Which one would you suggest to start?

Thank you again
Diego

Interestingly enough, the latest, greatest Berkeley DB seems to offer "SQLite-compatible SQL API":

http://www.oracle.com/us/corporate/press/063695

···

On Dec 7, 2010, at 12:04 AM, Eugeni Akmuradov wrote:

Berkley DB, for sure.

For my two cents I am fairly database illiterate the only thing I have
read a decent amount about is normalisation of data.

I am using sequel and Mysql, I chose Mysql because it was popular wide
range of documnetation and community support but mostly it has the
MySQL workbench which will allow me to see graphically what i am doing
which being a beginner and only having used Access 2000 & 2007 prior
was a plus.You can turn networking off in MySQL setup to setup a
single developer PC easily.

There is also a very helpful sequel group if your having any issues
http://groups.google.com/group/sequel-talk and again enough docs for a
beginner here http://sequel.rubyforge.org/

I am a database no nothing and sequel and mysql work for me. And
because its fairly easy I am learning more..

···

On Dec 7, 7:39 pm, Eugeni Akmuradov <e.akmura...@gmail.com> wrote:

oh, i didn't knew that they implemented SQL API.

--
Posted viahttp://www.ruby-forum.com/.

Without knowing your situation: I'd use sqlite3-ruby, or DBI (still
allows you to access different DB engines without performing too much
magic behind the scenes). From what you wrote, it doesn't look like an
ORM (like DataMapper, or ActiveRecord) would be a good fit. And an ORM
might make things you want to do (like analysis of your data) more
difficult that it is necessary.

If you are really unsure: Grab what you find interesting, and do a
little prototyping with a reduced, somewhat simplified dataset that
you'll be working with. Once you have something that you are happy
with, stick to that, instead of having to discard half your work
because you start hating the way your chosen tool behaves. :slight_smile:

···

On Sun, Dec 5, 2010 at 10:30 PM, Diego Virasoro <diego.virasoro@gmail.com> wrote:

SQLite[0] might be worth a look, especially if you can split your data
across several instances of SQLite.

Thanks, I'll start with this then.

Any suggestion on the ruby wrapper? It seems that DataMapper is pretty
good and "hides" some of the complexities of SQL. But I've heard of
Sequel as well, and some closer to the SQL code such as ruby-sqlite.

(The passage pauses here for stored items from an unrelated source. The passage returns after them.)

/-- **Conditioning on the cluster of a set** (the computation in the proof of Aizenman–Duminil-Copin
2021, Lemma A.1, with a cluster functional `ρ`): for `F` local in the second current and vanishing
when `∂n₁ = A`, `∂n₂ = D`, `F ≠ 0` would force `C ∩ D ≠ ∅`,
`∑ 1{∂n₁=A}1{∂n₂=D} w w F · ρ(C) = ∑_T (∑_r clusterSetInner T r) · ρ(T) · Z_{G∖T}[D]`,
`C = C_{n₁+n₂}(W)`. [cite: AizenmanDuminilCopinAnnals2021, arXiv:1912.07973 Appendix A.1, Lemma A.1, proof] -/
theorem tsum_epairWeight_mul_eq_sum_clusterSet (hK : ∀ e, 0 ≤ K e) (W : Finset V) (A D : Finset V)
    (F : Current G × Current G → ℝ≥0∞) (ρ : Finset V → ℝ≥0∞)
    (hloc : ∀ n₁ n₂ n₂' : Current G,
      (∀ e : G.edgeFinset, ¬ EdgeOff ((n₁ + n₂).clusterSet W) (e : Sym2 V) → n₂' e = n₂ e) →
      F (n₁, n₂') = F (n₁, n₂))
    (hvan : ∀ n₁ n₂ : Current G, n₁.sources = A → n₂.sources = D → F (n₁, n₂) ≠ 0 →
      Disjoint ((n₁ + n₂).clusterSet W) D) :
    ∑' p : Current G × Current G, epairWeight K A D p * (F p * ρ ((p.1 + p.2).clusterSet W)) =
      ∑ T : Finset V, (∑' r, clusterSetInner K W A F T r) * (ρ T * ecurrentSumIn (offGraph G T) K D) := by
  classical
  have h0 : (∑' p : Current G × Current G, epairWeight K A D p * (F p * ρ ((p.1 + p.2).clusterSet W))) =
      ∑' p : Current G × Current G, p.1.eweight K * p.2.eweight K *
        (fun p : Current G × Current G => (if p.1.sources = A then 1 else 0) *
          (if p.2.sources = D then 1 else 0) * (F p * ρ ((p.1 + p.2).clusterSet W))) p :=
    tsum_congr fun p => epairWeight_mul_eq K A D p _
  rw [h0, tsum_pair_eq_sum_clusterSet hK W]
  refine Finset.sum_congr rfl fun T _ => ?_
  rw [← (Equiv.prodAssoc (Current G × Current G) (Current G) (Current G)).tsum_eq,
    ENNReal.tsum_prod', ← ENNReal.tsum_mul_right]
  refine tsum_congr fun r => ?_
  obtain ⟨⟨m₁, m₂⟩, k₁⟩ := r
  simp only [Equiv.prodAssoc_apply, clusterSetInner]
  by_cases hin : IsSupp (offGraph G Tᶜ) m₁ ∧ IsSupp (offGraph G Tᶜ) m₂ ∧ (m₁ + m₂).clusterSet W = T
  swap
  · simp only [if_neg hin, zero_mul, tsum_zero]
  obtain ⟨hm₁, hm₂, hcl⟩ := hin
  rw [if_pos ⟨hm₁, hm₂, hcl⟩]
  by_cases hk₁ : IsSupp (offGraph G T) k₁
  swap
  · have h' : ∀ k₂ : Current G, ¬ (IsSupp (offGraph G T) k₁ ∧ IsSupp (offGraph G T) k₂) :=
      fun k₂ h => hk₁ h.1
    simp only [if_neg (h' _), if_neg hk₁, mul_zero, zero_mul, tsum_zero]
  rw [if_pos hk₁]
  have hclT : ∀ {k₂ : Current G}, IsSupp (offGraph G T) k₂ →
      ((m₁ + k₁) + (m₂ + k₂)).clusterSet W = T := fun {k₂} hk₂ => by
    rw [add_add_add_comm]
    exact clusterSet_add_eq_of_isSupp (isSupp_add hm₁ hm₂) (isSupp_add hk₁ hk₂) hcl
  have hFT : ∀ {k₂ : Current G}, IsSupp (offGraph G T) k₂ →
      F (m₁ + k₁, m₂ + k₂) = F (m₁ + k₁, m₂) := fun {k₂} hk₂ => by
    refine (hloc (m₁ + k₁) (m₂ + k₂) m₂ fun e he => ?_).symm
    rw [hclT hk₂] at he
    rw [Pi.add_apply, (isSupp_offGraph_iff.1 hk₂) e he, add_zero]
  by_cases hTD : Disjoint T D
  · have hsrc : ∀ {k₂ : Current G}, IsSupp (offGraph G T) k₂ →
        ((m₂ + k₂).sources = D ↔ m₂.sources = ∅ ∧ k₂.sources = D) := fun {k₂} hk₂ => by
      rw [sources_add_eq_iff_of_isSupp hm₂ hk₂ D, Finset.disjoint_iff_inter_eq_empty.1 hTD.symm,
        Finset.sdiff_eq_self_iff_disjoint.2 hTD.symm]
    rw [ecurrentSumIn, ← mul_assoc, ← ENNReal.tsum_mul_left]
    refine tsum_congr fun k₂ => ?_
    by_cases hk₂ : IsSupp (offGraph G T) k₂
    · rw [if_pos ⟨hk₁, hk₂⟩, hFT hk₂, hclT hk₂]
      by_cases hD : (m₂ + k₂).sources = D
      · obtain ⟨hm₂s, hk₂s⟩ := (hsrc hk₂).1 hD
        rw [if_pos hD, if_pos hm₂s, if_pos (And.intro hk₂ hk₂s)]
        ring
      · rw [if_neg hD]
        by_cases hm₂s : m₂.sources = ∅
        · have hk₂s : ¬ (IsSupp (offGraph G T) k₂ ∧ k₂.sources = D) :=
            fun h => hD ((hsrc hk₂).2 ⟨hm₂s, h.2⟩)
          rw [if_neg hk₂s]
          simp only [mul_zero, zero_mul]
        · rw [if_neg hm₂s]
          simp only [mul_zero, zero_mul]
    · have h1 : ¬ (IsSupp (offGraph G T) k₁ ∧ IsSupp (offGraph G T) k₂) := fun h => hk₂ h.2
      have h2 : ¬ (IsSupp (offGraph G T) k₂ ∧ k₂.sources = D) := fun h => hk₂ h.1
      rw [if_neg h1, if_neg h2]
      simp only [mul_zero, zero_mul]
  · rw [ecurrentSumIn_offGraph_eq_zero_of_not_disjoint hTD, mul_zero, mul_zero]
    refine ENNReal.tsum_eq_zero.2 fun k₂ => ?_
    by_cases hk₂ : IsSupp (offGraph G T) k₂
    · by_cases hA : (m₁ + k₁).sources = A
      · by_cases hD : (m₂ + k₂).sources = D
        · have hF0 : F (m₁ + k₁, m₂ + k₂) = 0 := by
            by_contra hF0
            have hdis := hvan _ _ hA hD hF0
            rw [hclT hk₂] at hdis
            exact hTD hdis
          rw [hF0]
          simp only [mul_zero, zero_mul]
        · rw [if_neg hD]
          simp only [mul_zero, zero_mul]
      · rw [if_neg hA]
        simp only [mul_zero, zero_mul]
    · have h1 : ¬ (IsSupp (offGraph G T) k₁ ∧ IsSupp (offGraph G T) k₂) := fun h => hk₂ h.2
      rw [if_neg h1]
      simp only [mul_zero, zero_mul]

Which one would you suggest to start?

--
Phillip Gawlowski

Though the folk I have met,
(Ah, how soon!) they forget
When I've moved on to some other place,
There may be one or two,
When I've played and passed through,
Who'll remember my song or my face.

IMHO you should definitely have a look at the latest Rails 3 version
of active record which uses arel GitHub - rails/arel: A Relational Algebra

Active record can be used separately from Rails, it always could but
Rails 3 makes it easier to pick particular parts of Rails then ever.

···

On Sun, Dec 5, 2010 at 4:30 PM, Diego Virasoro <diego.virasoro@gmail.com> wrote:

SQLite[0] might be worth a look, especially if you can split your data
across several instances of SQLite.

Thanks, I'll start with this then.

Any suggestion on the ruby wrapper? It seems that DataMapper is pretty
good and "hides" some of the complexities of SQL. But I've heard of
Sequel as well, and some closer to the SQL code such as ruby-sqlite.

Which one would you suggest to start?

--
Rick DeNatale

Blog: http://talklikeaduck.denhaven2.com/
Github: http://github.com/rubyredrick
Twitter: @RickDeNatale
WWR: http://www.workingwithrails.com/person/9021-rick-denatale
LinkedIn: http://www.linkedin.com/in/rickdenatale

Whichever you like -- the important thing is to start.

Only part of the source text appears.